Milanovic himself is concerned by this possible creation of an “underclass” under his proposal. Nevertheless, Milanovic’s argument is understandable: is there a better short-term solution for the migration problem? Milanovic considers his proposal to be a “realistic solution that takes the world and people’s opinions as they are and, within such constraints, develops a viable solution” (Capitalism and Freedom, 2019, 145).
There is however a very delicate issue that remains present even with Milanovic’s proposal. Milanovic affirms that “[f]or the system of circular migration to function, legal channels of migration have to be kept open. But at the same time, all illegal channels of migration have to be closed off” (Capitalism and Freedom, 2019, 146). This statement, in Europe, is currently unrealistic. Only in 2019, 627.900 people were found to be in Europe illegally (650.175 if the United Kingdom is included). During the migration crisis of 2015, over two million people were found to be illegally in Europe.

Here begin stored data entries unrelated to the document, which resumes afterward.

/-- **Quantitative contrapositive / information lower bound.** If such a solver succeeds on at
least an `ε`-fraction of the instances (`ε > 0`, `n ≥ 1`), then `ε ≤ N (1 - 2^{-k})^m`, hence
`log N ≥ m / 2^k + log ε`: success with probability `ε` needs at least `m/2^k - log(1/ε)` nats of
polarity information in the output, uniformly in `n`. -/
theorem shwP_log_outputs_ge_of_success (hn : 1 ≤ n)
    (A : (Fin m → Fin k → Fin n × Bool) → (Fin n → Bool)) (N : ℕ)
    (hN : ∀ V : Fin m → Fin k → Fin n,
      (univ.image fun S : Fin m → Fin k → Bool => A fun i j => (V i j, S i j)).card ≤ N)
    (ε : ℝ) (hε : 0 < ε)
    (hsucc : ε * Fintype.card (Fin m → Fin k → Fin n × Bool) ≤
      ((univ : Finset (Fin m → Fin k → Fin n × Bool)).filter fun Φ =>
        ∀ i, ∃ j, A Φ (Φ i j).1 = (Φ i j).2).card) :
    ε ≤ N * (1 - (1 / 2 : ℝ) ^ k) ^ m ∧ (m : ℝ) / 2 ^ k + Real.log ε ≤ Real.log N := by
  have hcard : (0 : ℝ) < Fintype.card (Fin m → Fin k → Fin n × Bool) := by
    haveI : Nonempty (Fin n × Bool) := ⟨(⟨0, hn⟩, false)⟩
    exact_mod_cast Fintype.card_pos
  have hεle : ε ≤ N * (1 - (1 / 2 : ℝ) ^ k) ^ m :=
    le_of_mul_le_mul_right (hsucc.trans (shwP_card_solved_le A N hN)) hcard
  refine ⟨hεle, ?_⟩
  set p : ℝ := (1 / 2 : ℝ) ^ k with hp
  have hp0 : 0 < p := by positivity
  have hp1 : p ≤ 1 := pow_le_one₀ (by norm_num) (by norm_num)
  have hexp : (1 - p) ^ m ≤ Real.exp (-(p * m)) := by
    calc (1 - p) ^ m ≤ (Real.exp (-p)) ^ m :=
          pow_le_pow_left₀ (by linarith) (by linarith [Real.one_sub_le_exp_neg p]) m
      _ = Real.exp (-(p * m)) := by rw [← Real.exp_nat_mul]; ring_nf
  have hNpos : (0 : ℝ) < N := by
    rcases (Nat.cast_nonneg (α := ℝ) N).eq_or_lt with h0 | h0
    · rw [← h0, zero_mul] at hεle; exact absurd hεle (not_le.2 hε)
    · exact h0
  have hle : ε ≤ N * Real.exp (-(p * m)) :=
    hεle.trans (mul_le_mul_of_nonneg_left hexp hNpos.le)
  have hlog : Real.log ε ≤ Real.log N + -(p * m) := by
    have := Real.log_le_log hε hle
    rwa [Real.log_mul hNpos.ne' (Real.exp_pos _).ne', Real.log_exp] at this
  have hpm : p * m = (m : ℝ) / 2 ^ k := by rw [hp, one_div, inv_pow, div_eq_inv_mul]
  linarith

end Count

section Asymptotic

open Literature.Computability.Complexity

/-- **Polarity rung, asymptotic form (abstract solvers, any `k`, any `α`).** A family of solvers
`A n m` whose outputs take at most `N n` values on each variable pattern of `F_k(n, ⌊αn⌋)`, with
`N n · (1 - 2^{-k})^{⌊αn⌋} → 0`, solves `F_k(n, ⌊αn⌋)` with probability `→ 0`. -/
theorem shwP_ratio_eventually_le (k : ℕ) (α : ℝ) (N : ℕ → ℕ)
    (hN : Tendsto (fun n : ℕ => (N n : ℝ) * (1 - (1 / 2 : ℝ) ^ k) ^ ⌊α * n⌋₊) atTop (nhds 0))
    (A : (n m : ℕ) → (Fin m → Fin k → Fin n × Bool) → (Fin n → Bool))
    (hA : ∀ᶠ n : ℕ in atTop, ∀ m : ℕ, m = ⌊α * n⌋₊ → ∀ V : Fin m → Fin k → Fin n,
      (univ.image fun S : Fin m → Fin k → Bool => A n m fun i j => (V i j, S i j)).card ≤ N n)
    (ε : ℝ) (hε : 0 < ε) :
    ∀ᶠ n : ℕ in atTop, ∀ m : ℕ, m = ⌊α * n⌋₊ →
      (((univ : Finset (Fin m → Fin k → Fin n × Bool)).filter fun Φ =>
          ∀ i, ∃ j, A n m Φ (Φ i j).1 = (Φ i j).2).card : ℝ)
        / Fintype.card (Fin m → Fin k → Fin n × Bool) ≤ ε := by
  filter_upwards [hA, hN.eventually (ge_mem_nhds hε)] with n hn hsmall
  intro m hm
  have h := shwP_card_solved_le (A n m) (N n) (hn m hm)
  rcases (Nat.cast_nonneg (α := ℝ) (Fintype.card (Fin m → Fin k → Fin n × Bool))).eq_or_lt
    with h0 | hpos
  · rw [← h0, div_zero]; exact hε.le
  · rw [div_le_iff₀ hpos]
    subst hm
    exact h.trans (mul_le_mul_of_nonneg_right hsmall (Nat.cast_nonneg _))

/-- **Polarity rung for the crux's hardness conjunct (verbatim shape).** For ANY
`f : List Bool → List Bool` (no complexity hypothesis): if, eventually in `n`, for every variable
pattern `V` of `F_k(n, ⌊αn⌋)` the decoded assignment `v ↦ (f ⌜(V, S)⌝).getD v false` takes at most
`N n` values as the sign pattern `S` varies, and `N n · (1 - 2^{-k})^{⌊αn⌋} → 0`, then `f` satisfies
the hardness conjunct of `SearchHardWindow` at `(k, α)`: its success ratio is eventually `≤ ε` for
every `ε > 0`. -/
theorem shwP_hardnessConjunct_of_fewSignOutputs (k : ℕ) (α : ℝ) (f : List Bool → List Bool)
    (N : ℕ → ℕ)
    (hN : Tendsto (fun n : ℕ => (N n : ℝ) * (1 - (1 / 2 : ℝ) ^ k) ^ ⌊α * n⌋₊) atTop (nhds 0))
    (hf : ∀ᶠ n : ℕ in atTop, ∀ m : ℕ, m = ⌊α * n⌋₊ → ∀ V : Fin m → Fin k → Fin n,
      (univ.image fun S : Fin m → Fin k → Bool => fun v : Fin n =>
        (f (encodingCNF.encode (List.ofFn fun a => List.ofFn fun b =>
          (((V a b : Fin n) : ℕ), S a b)))).getD v false).card ≤ N n) :
    ∀ ε : ℝ, 0 < ε → ∀ᶠ n : ℕ in Filter.atTop, ∀ m : ℕ, m = ⌊α * n⌋₊ →
      ((Finset.univ.filter fun Φ : Fin m → Fin k → Fin n × Bool => ∀ i, ∃ j,
          (f (Literature.Computability.Complexity.encodingCNF.encode (List.ofFn fun a =>
            List.ofFn fun b => (((Φ a b).1 : ℕ), (Φ a b).2)))).getD (Φ i j).1 false =
              (Φ i j).2).card : ℝ) / Fintype.card (Fin m → Fin k → Fin n × Bool) ≤ ε := by
  intro ε hε
  exact shwP_ratio_eventually_le k α N hN
    (fun n m Φ v => (f (encodingCNF.encode (List.ofFn fun a => List.ofFn fun b =>
      (((Φ a b).1 : ℕ), (Φ a b).2)))).getD v false) hf ε hε

/-- **`B n` polarity summaries.** If, eventually in `n`, for every variable pattern `V` the decoded
output of `f` depends on the sign pattern only through a summary `h` with at most `B n` values
(e.g. `B n = 2^{b n}`: the solver extracts `b n` bits from the polarities, with free access to the
variable pattern), and `B n · (1 - 2^{-k})^{⌊αn⌋} → 0`, then `f` satisfies the hardness conjunct of
`SearchHardWindow` at `(k, α)`. -/
theorem shwP_hardnessConjunct_of_signSummary (k : ℕ) (α : ℝ) (f : List Bool → List Bool)
    (B : ℕ → ℕ)
    (hB : Tendsto (fun n : ℕ => (B n : ℝ) * (1 - (1 / 2 : ℝ) ^ k) ^ ⌊α * n⌋₊) atTop (nhds 0))
    (hf : ∀ᶠ n : ℕ in atTop, ∀ m : ℕ, m = ⌊α * n⌋₊ → ∀ V : Fin m → Fin k → Fin n,
      ∃ h : (Fin m → Fin k → Bool) → Fin (B n), ∀ S S' : Fin m → Fin k → Bool, h S = h S' →
        ∀ v : Fin n,
          (f (encodingCNF.encode (List.ofFn fun a => List.ofFn fun b =>
              (((V a b : Fin n) : ℕ), S a b)))).getD v false
            = (f (encodingCNF.encode (List.ofFn fun a => List.ofFn fun b =>
              (((V a b : Fin n) : ℕ), S' a b)))).getD v false) :
    ∀ ε : ℝ, 0 < ε → ∀ᶠ n : ℕ in Filter.atTop, ∀ m : ℕ, m = ⌊α * n⌋₊ →
      ((Finset.univ.filter fun Φ : Fin m → Fin k → Fin n × Bool => ∀ i, ∃ j,
          (f (Literature.Computability.Complexity.encodingCNF.encode (List.ofFn fun a =>
            List.ofFn fun b => (((Φ a b).1 : ℕ), (Φ a b).2)))).getD (Φ i j).1 false =
              (Φ i j).2).card : ℝ) / Fintype.card (Fin m → Fin k → Fin n × Bool) ≤ ε := by
  refine shwP_hardnessConjunct_of_fewSignOutputs k α f B hB (hf.mono fun n hn m hm V => ?_)
  obtain ⟨h, hh⟩ := hn m hm V
  set F : (Fin m → Fin k → Bool) → (Fin n → Bool) := fun S v =>
    (f (encodingCNF.encode (List.ofFn fun a => List.ofFn fun b =>
      (((V a b : Fin n) : ℕ), S a b)))).getD v false with hF
  -- `F` factors through `h`, so its image is no larger than the image of `h`
  have hfac : univ.image F ⊆ (univ.image h).image fun β =>
      F (if hβ : ∃ S, h S = β then Classical.choose hβ else fun _ _ => false) := by
    intro σ hσ
    obtain ⟨S, -, rfl⟩ := mem_image.1 hσ
    refine mem_image.2 ⟨h S, mem_image_of_mem h (mem_univ S), ?_⟩
    have hex : ∃ S', h S' = h S := ⟨S, rfl⟩
    rw [dif_pos hex]
    exact funext fun v => hh _ _ (Classical.choose_spec hex) v
  calc (univ.image F).card
        ≤ ((univ.image h).image fun β =>
            F (if hβ : ∃ S, h S = β then Classical.choose hβ else fun _ _ => false)).card :=
          card_le_card hfac
    _ ≤ (univ.image h).card := card_image_le
    _ ≤ (univ : Finset (Fin (B n))).card := card_le_card (subset_univ _)
    _ = B n := by rw [card_univ, Fintype.card_fin]

/-- **Bit-rate criterion.** If `b n ≤ c·n` eventually and `c · log 2 < α · 2^{-k}`, then
`2^{b n} · (1 - 2^{-k})^{⌊αn⌋} → 0` (at the window density `α_k = 5·2^k log k/k`: `c < 5 log₂ k/k`). -/
theorem shwP_tendsto_bits_mul_pow (k : ℕ) (α c : ℝ) (hc : c * Real.log 2 < α * (1 / 2 : ℝ) ^ k)
    (b : ℕ → ℕ) (hb : ∀ᶠ n : ℕ in atTop, (b n : ℝ) ≤ c * n) :
    Tendsto (fun n : ℕ => ((2 ^ b n : ℕ) : ℝ) * (1 - (1 / 2 : ℝ) ^ k) ^ ⌊α * n⌋₊) atTop (nhds 0) := by
  set p : ℝ := (1 / 2 : ℝ) ^ k with hp
  have hp0 : 0 < p := by positivity
  have hp1 : p ≤ 1 := pow_le_one₀ (by norm_num) (by norm_num)
  set δ : ℝ := α * p - c * Real.log 2 with hδ
  have hδ0 : 0 < δ := by rw [hδ]; linarith
  have hlog2 : 0 ≤ Real.log 2 := Real.log_nonneg (by norm_num)
  have hbound : ∀ᶠ n : ℕ in atTop,
      ((2 ^ b n : ℕ) : ℝ) * (1 - p) ^ ⌊α * n⌋₊ ≤ Real.exp p * Real.exp (-(δ * n)) := by
    filter_upwards [hb] with n hn
    have h1 : ((2 ^ b n : ℕ) : ℝ) ≤ Real.exp (c * n * Real.log 2) := by
      have h2 : ((2 ^ b n : ℕ) : ℝ) = Real.exp (b n * Real.log 2) := by
        push_cast; rw [← Real.rpow_natCast, Real.rpow_def_of_pos (by norm_num : (0 : ℝ) < 2), mul_comm]
      exact h2 ▸ Real.exp_le_exp.2 (mul_le_mul_of_nonneg_right hn hlog2)
    have h3 : (1 - p) ^ ⌊α * n⌋₊ ≤ Real.exp (-(p * ⌊α * n⌋₊)) := by
      calc (1 - p) ^ ⌊α * n⌋₊ ≤ (Real.exp (-p)) ^ ⌊α * n⌋₊ :=
            pow_le_pow_left₀ (by linarith) (by linarith [Real.one_sub_le_exp_neg p]) _
        _ = Real.exp (-(p * ⌊α * n⌋₊)) := by rw [← Real.exp_nat_mul]; ring_nf
    have h4 : Real.exp (-(p * ⌊α * n⌋₊)) ≤ Real.exp (-(p * (α * n - 1))) :=
      Real.exp_le_exp.2 (neg_le_neg (mul_le_mul_of_nonneg_left
        (by linarith [Nat.lt_floor_add_one (α * n)]) hp0.le))
    calc ((2 ^ b n : ℕ) : ℝ) * (1 - p) ^ ⌊α * n⌋₊
          ≤ Real.exp (c * n * Real.log 2) * Real.exp (-(p * (α * n - 1))) :=
            mul_le_mul h1 (h3.trans h4) (by positivity) (by positivity)
      _ = Real.exp p * Real.exp (-(δ * n)) := by
            rw [← Real.exp_add, ← Real.exp_add, hδ]; ring_nf
  have hlim : Tendsto (fun n : ℕ => Real.exp p * Real.exp (-(δ * n))) atTop (nhds 0) :=
    mul_zero (Real.exp p) ▸ Tendsto.const_mul _ (Real.tendsto_exp_atBot.comp
      (tendsto_neg_atTop_atBot.comp (Tendsto.const_mul_atTop hδ0 tendsto_natCast_atTop_atTop)))
  refine squeeze_zero' (Eventually.of_forall fun n => ?_) hbound hlim
  exact mul_nonneg (Nat.cast_nonneg _) (pow_nonneg (by linarith) _)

Preventing illegal immigration from happening is almost impossible. The geographic proximity of Europe with northern Africa and the Middle East allows thousands of people to come to Europe every year. Therefore, the policies should also be focused towards preventing that immigrants (illegal or not) are not harmed or even killed in their journey towards Europe. Organizations like Asociación Elín in Spain or Footprint to Freedom in the Netherlands work towards raising awareness on the perils that the paths that many migrants are forced to undertake.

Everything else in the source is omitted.